WHAT THE TASK REQUIRES — Go through the following data and transcribe exactly the stretch of lines from the one holding "have hkey := hlink z hz" to the one holding "norm_mul, Complex.norm_real, mul_left_comm]", both included.

[Saved entries]
[Start of section]

import Summits.Ventures.Crystal3D.Theorems.StickyWulffConstantGenericWallFloorTwinTree
import Summits.Ventures.Crystal3D.Theorems.StickyWulffConstantGenericWallFloorChainTerminalClass
import HarnessLib

/-!
# The admissible frames of a walk and the UNIQUE terminal twin family of a chain pair

HONEST FRAMING. Venture `Summits/Ventures/Crystal3D` (cell `crystal3d-full`), helper for the crux
`GenericWallFloor` (stmt-Ventures-19480) of `route-Ventures-StickyWulffConstant`, REGISTERED line `WallLedgerG`,
open stub `stub_twoSlabAdhesion` (general fillings; the `Σ3ⁿ` chain pairs).  Rung credit only; F-C1 not moved.

`exists_admissible_frames`: fix the two grain frames `A₁, A₂` and the TERMINAL CLASS
`𝓣₀ = {G : G(Λ₀) = A₂(Λ₀), or e₃ is a menu normal of A₂ and G(Λ₀) is the horizontal mirror image of A₂(Λ₀)}`
with `A₁ ∉ 𝓣₀` (this is non-co-axiality, …ChainTerminalClass).  There are a set `𝓐 ∋ A₁` of frames, disjoint
from `𝓣₀`, and ONE unit vector `n⋆` with `⟪n⋆, e₃⟫² < 1` such that every `{111}` mirror of a frame of `𝓐`
either stays in `𝓐` or lands in `𝓣₀`, and in the latter case its normal is `± n⋆`.  So along ANY coherent walk
started on the bottom grain, every mirror into the terminal class is across ONE plane family `n⋆` — the walk of
the next files refuses exactly these mirrors and slides up the plate instead, which makes the chain-pair charge
`h`-free.  Mechanism: `𝓐` = frames `A₁ ∘ wordMap P` for reduced words `P` none of whose suffixes is terminal;
a menu normal of such a frame is `± (A₁ ∘ wordMap P)(ν_c)` (`menu_cubic_coords_pm_one`), the mirror is the
frame of `c :: P`; by the tree property (`eq_of_isChain_of_image_eq`) a terminal reduced word is the shortest
terminal word `T₀` or its horizontal neighbour `c_h :: T₀`, and the latter is never reached first.
WHAT THIS IS NOT: no packing statement; F-C1 not moved.
-/

noncomputable section

namespace Summit.Ventures.Crystal3D.Theorems

open Summit.Ventures.Crystal3D Finset Matrix NearIdentity
open Literature.MathematicalPhysics.StatisticalMechanics (fccStacking)
open scoped InnerProductSpace

/-- Every `±1` cubic triple is `±` a class representative. -/
theorem exists_diagInt_eq (k : Fin 3 → ℤ) (hk : ∀ j, k j = 1 ∨ k j = -1) :
    ∃ c : Fin 4, ∃ s : ℤ, (s = 1 ∨ s = -1) ∧ ∀ j, k j = s * diagInt c j := by
  have h0 := hk 0; have h1 := hk 1; have h2 := hk 2
  have key : ∀ c : Fin 4, ∀ s : ℤ, (s = 1 ∨ s = -1) → k 0 = s * diagInt c 0 → k 1 = s * diagInt c 1 →
      k 2 = s * diagInt c 2 → ∃ c : Fin 4, ∃ s : ℤ, (s = 1 ∨ s = -1) ∧ ∀ j, k j = s * diagInt c j := by
    intro c s hs e0 e1 e2
    refine ⟨c, s, hs, fun j => ?_⟩
    fin_cases j
    · exact e0
    · exact e1
    · exact e2
  rcases h0 with h0 | h0 <;> rcases h1 with h1 | h1 <;> rcases h2 with h2 | h2
  · exact key 0 1 (Or.inl rfl) (by rw [h0]; decide) (by rw [h1]; decide) (by rw [h2]; decide)
  · exact key 1 1 (Or.inl rfl) (by rw [h0]; decide) (by rw [h1]; decide) (by rw [h2]; decide)
  · exact key 2 1 (Or.inl rfl) (by rw [h0]; decide) (by rw [h1]; decide) (by rw [h2]; decide)
  · exact key 3 1 (Or.inl rfl) (by rw [h0]; decide) (by rw [h1]; decide) (by rw [h2]; decide)
  · exact key 3 (-1) (Or.inr rfl) (by rw [h0]; decide) (by rw [h1]; decide) (by rw [h2]; decide)
  · exact key 2 (-1) (Or.inr rfl) (by rw [h0]; decide) (by rw [h1]; decide) (by rw [h2]; decide)
  · exact key 1 (-1) (Or.inr rfl) (by rw [h0]; decide) (by rw [h1]; decide) (by rw [h2]; decide)
  · exact key 0 (-1) (Or.inr rfl) (by rw [h0]; decide) (by rw [h1]; decide) (by rw [h2]; decide)
/-- **`L²` BOUNDS ON THE WEIGHTED TRUNCATED FAMILY GIVE POINTWISE BOUNDS ON THE WEIGHTED CONTINUED VALUES.**  In the setting of §1 (`S ∈ 𝓝[≠] z₀`, `ĥ` continuous and non-zero at `z₀`),
for a scalar weight `a : ℂ → ℂ` with `‖a z‖ ≤ A`, `‖a z · c̃ z‖ ≤ C_c` and `‖a z • F_T z‖_{L²} ≤ C_F` near `z₀`: **`∃ C, ‖a(z)·Ẽ(z)(g)‖ ≤ C` near `z₀`** — by the link,
`ĥ(z)·a(z)Ẽ(z)(g) = Λ_g(a(z)•F_T(z)) + a(z)R_g(z)` with `‖a(z)R_g(z)‖ ≤ ‖h‖₁‖φ₀‖(A·B^{|Re z|} + C_c·B^{|2−Re z|})` and `|ĥ(z)| ≥ |ĥ(z₀)|∕2` near `z₀`.
[cite: BernsteinLapid2019, §4 p. 10] [cite: MoeglinWaldspurger1995, IV.1.11] -/
theorem exists_eventually_norm_mul_le_of_family_bound (ν : Measure ↥(adelicUnipotent F E c 3)) [ν.IsHaarMeasure] {𝓕 : Set ↥(adelicUnipotent F E c 3)}
    (h𝓕 : IsFundamentalDomain ↥(rationalUnipotent F E c 3) 𝓕 ν) {T : ℝ≥0} (hT : 1 ≤ T) (φ₀ : ℂ)
    {h : (quasiSplit F E c 3).Adelic → ℝ} (hh : Continuous h) (hhc : HasCompactSupport h) {hhat : ℂ → ℂ} {z₀ : ℂ} (hha : ContinuousAt hhat z₀) (hha0 : hhat z₀ ≠ 0)
    (Ec : ℂ → (quasiSplit F E c 3).Adelic → ℂ) {S : Set ℂ} (hS : ∀ᶠ z in 𝓝[≠] z₀, z ∈ S)
    (hEcinv : ∀ z ∈ S, ∀ (γ : (quasiSplit F E c 3).arithmeticSubgroup) (x : (quasiSplit F E c 3).Adelic), Ec z ((γ : (quasiSplit F E c 3).Adelic) * x) = Ec z x)
    (hHk : ∀ z ∈ S, ∀ g : (quasiSplit F E c 3).Adelic, ∫ y, ((h y : ℝ) : ℂ) * Ec z (g * y) ∂νG = hhat z * Ec z g)
    (cc : ℂ → ℂ) (hE3 : ∀ z ∈ S, ∀ g : (quasiSplit F E c 3).Adelic,
      borelConstantTerm ν 𝓕 (Ec z) g = φ₀ * ((((borelHeight g : ℝ≥0) : ℝ) : ℂ) ^ z + cc z * (((borelHeight g : ℝ≥0) : ℝ) : ℂ) ^ (2 - z)))
    (Fam : ℂ → (quasiSplit F E c 3).L2 μ)
    (hFam : ∀ z ∈ S, ((Fam z : (quasiSplit F E c 3).L2 μ) : (quasiSplit F E c 3).automorphicQuotient → ℂ) =ᵐ[μ] (quasiSplit F E c 3).quotFun (truncation ν 𝓕 T (Ec z)))
    (a : ℂ → ℂ) (haA : ∃ A : ℝ, ∀ᶠ z in 𝓝[≠] z₀, ‖a z‖ ≤ A) (hacc : ∃ C : ℝ, ∀ᶠ z in 𝓝[≠] z₀, ‖a z * cc z‖ ≤ C) (haF : ∃ C : ℝ, ∀ᶠ z in 𝓝[≠] z₀, ‖a z • Fam z‖ ≤ C)
    (g : (quasiSplit F E c 3).Adelic) :
    ∃ C : ℝ, ∀ᶠ z in 𝓝[≠] z₀, ‖a z * Ec z g‖ ≤ C := by
  obtain ⟨Λ, -, hint, hlink⟩ := exists_clm_hecke_link μ νG ν h𝓕 hT φ₀ hh hhc hhat Ec S hEcinv hHk cc hE3 Fam hFam g
  obtain ⟨B, hB1, hB⟩ := exists_forall_supHeight_le_of_hasCompactSupport hhc g
  obtain ⟨A, hA⟩ := haA
  obtain ⟨Cc, hCc⟩ := hacc
  obtain ⟨CF, hCF⟩ := haF
  have hB1' : (1 : ℝ) ≤ (B : ℝ) := by exact_mod_cast hB1
  -- `|Re z| ≤ |Re z₀| + 1` near `z₀`
  have hre : ∀ᶠ z in 𝓝[≠] z₀, |z.re| ≤ |z₀.re| + 1 ∧ |(2 - z).re| ≤ |z₀.re| + 3 := by
    have hball : ball z₀ 1 ∈ 𝓝[≠] z₀ := mem_nhdsWithin_of_mem_nhds (ball_mem_nhds _ one_pos)
    filter_upwards [hball] with z hz
    rw [mem_ball, Complex.dist_eq] at hz
    have h1 : |z.re - z₀.re| ≤ 1 := by
      have := Complex.abs_re_le_norm (z - z₀); rw [Complex.sub_re] at this; linarith
    have hzre : |z.re| ≤ |z₀.re| + 1 :=
      calc |z.re| = |(z.re - z₀.re) + z₀.re| := by congr 1; ring
        _ ≤ |z.re - z₀.re| + |z₀.re| := abs_add_le _ _
        _ ≤ |z₀.re| + 1 := by linarith
    refine ⟨hzre, ?_⟩
    rw [Complex.sub_re, Complex.re_ofNat]
    calc |2 - z.re| ≤ |(2 : ℝ)| + |z.re| := abs_sub _ _
      _ ≤ |z₀.re| + 3 := by rw [abs_two]; linarith
  -- `|ĥ z| ≥ |ĥ z₀| / 2` near `z₀`
  have hhat_lb : ∀ᶠ z in 𝓝[≠] z₀, ‖hhat z₀‖ / 2 ≤ ‖hhat z‖ := by
    have hpos : 0 < ‖hhat z₀‖ / 2 := by positivity
    have hev : ∀ᶠ z in 𝓝 z₀, dist (hhat z) (hhat z₀) < ‖hhat z₀‖ / 2 := hha.tendsto (ball_mem_nhds _ hpos)
    filter_upwards [mem_nhdsWithin_of_mem_nhds hev] with z hz
    rw [dist_eq_norm] at hz
    have := norm_sub_norm_le (hhat z₀) (hhat z)
    rw [← norm_neg (hhat z₀ - hhat z), neg_sub] at this
    linarith
  -- the bound on the top integral `a z · R_g(z)`
  set Ih : ℝ := ∫ y, ‖h y‖ ∂νG with hIh
  have hIh0 : 0 ≤ Ih := integral_nonneg fun _ => norm_nonneg _
  set CR : ℝ := Ih * (‖φ₀‖ * (A * (B : ℝ) ^ (|z₀.re| + 1) + Cc * (B : ℝ) ^ (|z₀.re| + 3))) with hCR
  refine ⟨(CF * ‖Λ‖ + CR) / (‖hhat z₀‖ / 2), ?_⟩
  filter_upwards [hS, hA, hCc, hCF, hre, hhat_lb] with z hz hAz hCz hFz hrez hhz
  have hhz0 : 0 < ‖hhat z‖ := lt_of_lt_of_le (by positivity) hhz
  -- `ĥ z · (a z · Ẽ z g) = Λ (a z • Fam z) + a z · R z`
  have hkey := hlink z hz
  set R : ℂ := ∫ y, ((h y : ℝ) : ℂ) * (if T < supHeight F E c 3 ((quasiSplit F E c 3).toAutomorphicQuotient (g * y)⁻¹) then
      φ₀ * ((((supHeight F E c 3 ((quasiSplit F E c 3).toAutomorphicQuotient (g * y)⁻¹) : ℝ≥0) : ℝ) : ℂ) ^ z +
        cc z * (((supHeight F E c 3 ((quasiSplit F E c 3).toAutomorphicQuotient (g * y)⁻¹) : ℝ≥0) : ℝ) : ℂ) ^ (2 - z)) else 0) ∂νG with hRdef
  have hid : hhat z * (a z * Ec z g) = Λ (a z • Fam z) + a z * R := by
    rw [map_smul, smul_eq_mul, ← mul_assoc, mul_comm (hhat z) (a z), mul_assoc, hkey, mul_add]
  -- `‖a z · R‖ ≤ CR`
  have hRbd : ‖a z * R‖ ≤ CR := by
    rw [hRdef, ← smul_eq_mul (a := a z), ← integral_smul]
    refine (norm_integral_le_integral_norm _).trans ?_
    have hpt : ∀ y, ‖a z • (((h y : ℝ) : ℂ) * (if T < supHeight F E c 3 ((quasiSplit F E c 3).toAutomorphicQuotient (g * y)⁻¹) then
        φ₀ * ((((supHeight F E c 3 ((quasiSplit F E c 3).toAutomorphicQuotient (g * y)⁻¹) : ℝ≥0) : ℝ) : ℂ) ^ z +
          cc z * (((supHeight F E c 3 ((quasiSplit F E c 3).toAutomorphicQuotient (g * y)⁻¹) : ℝ≥0) : ℝ) : ℂ) ^ (2 - z)) else 0))‖ ≤
        ‖h y‖ * (‖φ₀‖ * (A * (B : ℝ) ^ (|z₀.re| + 1) + Cc * (B : ℝ) ^ (|z₀.re| + 3))) := by
      intro y
      have hA0 : 0 ≤ A := (norm_nonneg _).trans hAz
      have hCc0 : 0 ≤ Cc := (norm_nonneg _).trans hCz
      by_cases hy : y ∈ tsupport h
      · rw [norm_smul, norm_mul, Complex.norm_real, mul_left_comm]
        refine mul_le_mul_of_nonneg_left ?_ (norm_nonneg _)
        split_ifs with hlt
        · set W : ℝ≥0 := supHeight F E c 3 ((quasiSplit F E c 3).toAutomorphicQuotient (g * y)⁻¹) with hW
          have hW1 : (1 : ℝ) ≤ (W : ℝ) := by exact_mod_cast hT.trans hlt.le
          have hWB : (W : ℝ) ≤ (B : ℝ) := by exact_mod_cast hB y hy
          have hpow : ∀ (s : ℂ) (e : ℝ), |s.re| ≤ e → ‖(((W : ℝ≥0) : ℝ) : ℂ) ^ s‖ ≤ (B : ℝ) ^ e := fun s e hse => by
            rw [Complex.norm_cpow_eq_rpow_re_of_pos (by linarith)]
            rcases le_or_gt 0 s.re with hs | hs
            · exact (Real.rpow_le_rpow (by linarith) hWB hs).trans (Real.rpow_le_rpow_of_exponent_le hB1' ((le_abs_self _).trans hse))
            · exact (Real.rpow_le_one_of_one_le_of_nonpos hW1 hs.le).trans (Real.one_le_rpow hB1' ((abs_nonneg _).trans hse))
          calc ‖a z‖ * ‖φ₀ * ((((W : ℝ≥0) : ℝ) : ℂ) ^ z + cc z * (((W : ℝ≥0) : ℝ) : ℂ) ^ (2 - z))‖
              = ‖φ₀‖ * ‖a z * (((W : ℝ≥0) : ℝ) : ℂ) ^ z + (a z * cc z) * (((W : ℝ≥0) : ℝ) : ℂ) ^ (2 - z)‖ := by
                rw [← norm_mul, ← norm_mul]; congr 1; ring
            _ ≤ ‖φ₀‖ * (‖a z‖ * (B : ℝ) ^ (|z₀.re| + 1) + Cc * (B : ℝ) ^ (|z₀.re| + 3)) := by
                refine mul_le_mul_of_nonneg_left ((norm_add_le _ _).trans (add_le_add ?_ ?_)) (norm_nonneg _)
                · rw [norm_mul]; exact mul_le_mul_of_nonneg_left (hpow z _ hrez.1) (norm_nonneg _)
                · rw [norm_mul]; exact mul_le_mul hCz (hpow (2 - z) _ hrez.2) (norm_nonneg _) hCc0
            _ ≤ ‖φ₀‖ * (A * (B : ℝ) ^ (|z₀.re| + 1) + Cc * (B : ℝ) ^ (|z₀.re| + 3)) := by gcongr
        · rw [norm_zero, mul_zero]; positivity
      · rw [image_eq_zero_of_notMem_tsupport hy, Complex.ofReal_zero, zero_mul, smul_zero, norm_zero, norm_zero, zero_mul]
    calc ∫ y, ‖a z • (((h y : ℝ) : ℂ) * (if T < supHeight F E c 3 ((quasiSplit F E c 3).toAutomorphicQuotient (g * y)⁻¹) then
            φ₀ * ((((supHeight F E c 3 ((quasiSplit F E c 3).toAutomorphicQuotient (g * y)⁻¹) : ℝ≥0) : ℝ) : ℂ) ^ z +
              cc z * (((supHeight F E c 3 ((quasiSplit F E c 3).toAutomorphicQuotient (g * y)⁻¹) : ℝ≥0) : ℝ) : ℂ) ^ (2 - z)) else 0))‖ ∂νG
        ≤ ∫ y, ‖h y‖ * (‖φ₀‖ * (A * (B : ℝ) ^ (|z₀.re| + 1) + Cc * (B : ℝ) ^ (|z₀.re| + 3))) ∂νG :=
          integral_mono_of_nonneg (ae_of_all _ fun _ => norm_nonneg _) ((hh.norm.integrable_of_hasCompactSupport hhc.norm).mul_const _) (ae_of_all _ hpt)
      _ = CR := by rw [integral_mul_const, hCR]
  -- assemble: `‖a z Ẽ z g‖ = ‖Λ(a•F) + aR‖ / ‖ĥ z‖`
  have hnorm : ‖a z * Ec z g‖ * ‖hhat z‖ = ‖Λ (a z • Fam z) + a z * R‖ := by
    rw [← hid, norm_mul (hhat z), mul_comm]
  rw [le_div_iff₀ (by positivity)]
  calc ‖a z * Ec z g‖ * (‖hhat z₀‖ / 2) ≤ ‖a z * Ec z g‖ * ‖hhat z‖ := mul_le_mul_of_nonneg_left hhz (norm_nonneg _)
    _ = ‖Λ (a z • Fam z) + a z * R‖ := hnorm
    _ ≤ CF * ‖Λ‖ + CR := by
        refine (norm_add_le _ _).trans (add_le_add ?_ hRbd)
        calc ‖Λ (a z • Fam z)‖ ≤ ‖Λ‖ * ‖a z • Fam z‖ := Λ.le_opNorm _
          _ ≤ ‖Λ‖ * CF := mul_le_mul_of_nonneg_left hFz (norm_nonneg _)
          _ = CF * ‖Λ‖ := mul_comm _ _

[End of section]

SOLVED PROBLEM —
  have hkey := hlink z hz
  set R : ℂ := ∫ y, ((h y : ℝ) : ℂ) * (if T < supHeight F E c 3 ((quasiSplit F E c 3).toAutomorphicQuotient (g * y)⁻¹) then
      φ₀ * ((((supHeight F E c 3 ((quasiSplit F E c 3).toAutomorphicQuotient (g * y)⁻¹) : ℝ≥0) : ℝ) : ℂ) ^ z +
        cc z * (((supHeight F E c 3 ((quasiSplit F E c 3).toAutomorphicQuotient (g * y)⁻¹) : ℝ≥0) : ℝ) : ℂ) ^ (2 - z)) else 0) ∂νG with hRdef
  have hid : hhat z * (a z * Ec z g) = Λ (a z • Fam z) + a z * R := by
    rw [map_smul, smul_eq_mul, ← mul_assoc, mul_comm (hhat z) (a z), mul_assoc, hkey, mul_add]
  -- `‖a z · R‖ ≤ CR`
  have hRbd : ‖a z * R‖ ≤ CR := by
    rw [hRdef, ← smul_eq_mul (a := a z), ← integral_smul]
    refine (norm_integral_le_integral_norm _).trans ?_
    have hpt : ∀ y, ‖a z • (((h y : ℝ) : ℂ) * (if T < supHeight F E c 3 ((quasiSplit F E c 3).toAutomorphicQuotient (g * y)⁻¹) then
        φ₀ * ((((supHeight F E c 3 ((quasiSplit F E c 3).toAutomorphicQuotient (g * y)⁻¹) : ℝ≥0) : ℝ) : ℂ) ^ z +
          cc z * (((supHeight F E c 3 ((quasiSplit F E c 3).toAutomorphicQuotient (g * y)⁻¹) : ℝ≥0) : ℝ) : ℂ) ^ (2 - z)) else 0))‖ ≤
        ‖h y‖ * (‖φ₀‖ * (A * (B : ℝ) ^ (|z₀.re| + 1) + Cc * (B : ℝ) ^ (|z₀.re| + 3))) := by
      intro y
      have hA0 : 0 ≤ A := (norm_nonneg _).trans hAz
      have hCc0 : 0 ≤ Cc := (norm_nonneg _).trans hCz
      by_cases hy : y ∈ tsupport h
      · rw [norm_smul, norm_mul, Complex.norm_real, mul_left_comm]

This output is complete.